The People’s Library of Occupy Wall Street

It’s day 24 of Occupy Wall Street 1 and the thousands of protesters there have been organizing themselves into pseudo governments and various working groups. 2 The place is turning into a petri-dish kind of accelerated model of semi-anarchic social planning. The coolest aspect of the new microsociety, however long it’s going to last, is the The People’s Library of #OccupyWallStreet.

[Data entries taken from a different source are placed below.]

/-- **The divergence of the flux is the reduced density** on divergence-free fields: for the
flux `W = β (½|v|² b + ⟨v, b⟩ v) + κ (vᵢ² bᵢ)ᵢ`, at a point where `v, b` are differentiable,
`div W = β (½|v|² div b + ⟨v, Dv b⟩ + ⟨v, b⟩ div v + ⟨v, Db v⟩ + ⟨Dv v, b⟩)`
`+ κ Σᵢ (vᵢ² ∂ᵢbᵢ + 2 vᵢ ∂ᵢvᵢ bᵢ)` (Leibniz rules, trace in the standard basis), which for
`div v (x) = div b (x) = 0` is `R(x)`. -/
theorem divergence_flux_eq_reduced (β κ : ℝ)
    {v b : EuclideanSpace ℝ (Fin 3) → EuclideanSpace ℝ (Fin 3)} {x : EuclideanSpace ℝ (Fin 3)}
    (hvd : DifferentiableAt ℝ v x) (hbd : DifferentiableAt ℝ b x)
    (hv : VectorCalculus.divergence v x = 0) (hb : VectorCalculus.divergence b x = 0) :
    VectorCalculus.divergence (fun y => β • ((2⁻¹ * ⟪v y, v y⟫) • b y + ⟪v y, b y⟫ • v y) +
        κ • ∑ i, (v y i ^ 2 * b y i) • EuclideanSpace.single i (1 : ℝ)) x =
      β * (∑ i, ∑ j, (v x j * b x i * fderiv ℝ v x (EuclideanSpace.single i (1 : ℝ)) j +
          v x i * b x j * fderiv ℝ v x (EuclideanSpace.single i (1 : ℝ)) j +
          v x i * v x j * fderiv ℝ b x (EuclideanSpace.single i (1 : ℝ)) j)) +
        κ * ∑ i, (2 * (v x i * b x i * fderiv ℝ v x (EuclideanSpace.single i (1 : ℝ)) i) +
          v x i * v x i * fderiv ℝ b x (EuclideanSpace.single i (1 : ℝ)) i) := by
  have hv' := hvd.hasFDerivAt
  have hb' := hbd.hasFDerivAt
  have hvi := hasFDerivAt_coord hv'
  have hbi := hasFDerivAt_coord hb'
  -- the derivative of the flux
  have hW := (((((hv'.inner ℝ hv').const_mul 2⁻¹).fun_smul hb').fun_add
      ((hv'.inner ℝ hb').fun_smul hv')).fun_const_smul β).fun_add
      ((HasFDerivAt.fun_sum (u := Finset.univ) fun i _ =>
        (((hvi i).pow 2).fun_mul (hbi i)).smul_const
          (EuclideanSpace.single i (1 : ℝ))).fun_const_smul κ)
  rw [divergence_eq_sum_inner_fderiv (EuclideanSpace.basisFun (Fin 3) ℝ), hW.fderiv]
  rw [divergence_eq_three] at hv hb
  simp only [EuclideanSpace.basisFun_inner]
  simp only [inner_self_eq_norm_sq_to_K, RCLike.ofReal_real_eq_id, id_eq, PiLp.inner_apply,
    RCLike.inner_apply, conj_trivial, Fin.sum_univ_three, Fin.isValue, smul_add,
    Nat.add_one_sub_one, pow_one, nsmul_eq_mul, Nat.cast_ofNat, EuclideanSpace.basisFun_apply,
    add_apply, smul_apply,
    ContinuousLinearMap.smulRight_apply, ContinuousLinearMap.comp_apply,
    ContinuousLinearMap.prod_apply, fderivInnerCLM_apply, smul_eq_mul, PiLp.proj_apply,
    PiLp.add_apply, PiLp.smul_apply, PiLp.single_apply, mul_ite, mul_one, mul_zero, ↓reduceIte,
    zero_ne_one, add_zero, Fin.reduceEq, one_ne_zero, zero_add]
  linear_combination (β * 2⁻¹ * ‖v x‖ ^ 2) * hb +
    (β * (b x 0 * v x 0 + b x 1 * v x 1 + b x 2 * v x 2)) * hv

The OWSL was started by an NYU library studies student setting out a pile of books – other protesters started adding books, found protection for the books from the weather, and (now) have made a catalogue of the books and are collecting donations. On the library’s blog, OWSL announced that a criminal justice attorney for a New York nonprofit offered her legal services to the library as it deals with the semi-sketch logistics of being an uncovered library located in a public park. The library has about 15 volunteers (described as “a mix of librarians and library enthusiasts”) and a barcode scanner.

According to their catalogue, the library has about 400 books, with about 50 donations per day coming for the last few days. OWSL’s catalogue includes kind of what is to be expected in the library of a strange semianarchy made up of people with too much time, from Reading Lolita in Tehran to The Shock Doctrine: The Rise of Disaster Capitalism. Volunteers say that they’re having constant requests for copies of A People’s History of the United States by Howard Zinn. There are a few less expected titles in the catalogue, though, too, like Quiverfull: Inside the Christian Patriarchy Movement3 and Cloudy with a chance of meatballs.

OWSL volunteers say that they do not discriminate when it comes to which books they put out – by nature of those donating, they have mostly liberal political and philosophical theory. But, one of the volunteers said, “if someone came with a truckload of Rush Limbaugh’s books, we’d put them out. We’re not opposed to having a dissenting voice.”4

One volunteer was asked to describe the library’s purpose: “People want to know, ‘What’s your agenda?’” he said. “Well, the status quo doesn’t have an agenda. Everyone here, in the aggregate, are people who feel disenfranchised and powerless. It’s perfectly legitimate to be frustrated. I don’t have a solution. I’m not an anarchist. I’m here because I love books.”

I'm not an anarchist. I'm here because I love books.

This attitude is what gives a sense of legitimacy to OWSL: its dedication to the availability of information in general, not just the forward movement of the protesters’ varying agendas. It’s admittedly heartening to see that one of the first things that develops in a group of people staying still for a while is a library. The agendas and decisions of the protest aside, let’s hope that the spirit of the indiscriminate availability of information and discourse remains in at least this aspect of the movement.

1 If you’re not terribly aware of what’s going on in NYC, and are interested in politics or social media or culture or anthropology or basically anything, read up on the Wiki page – for more laughs, read the .
2 For example: Sanitation, Food and Kitchen, Arts & Culture, Public Relations, Direct Action, Media Spokesperson Relations, Internet, Information, and “Peacemakers” [Security]. source:
3 For substantial feelings of anger, horror, and loss of hope, Google the Quiverfull movement.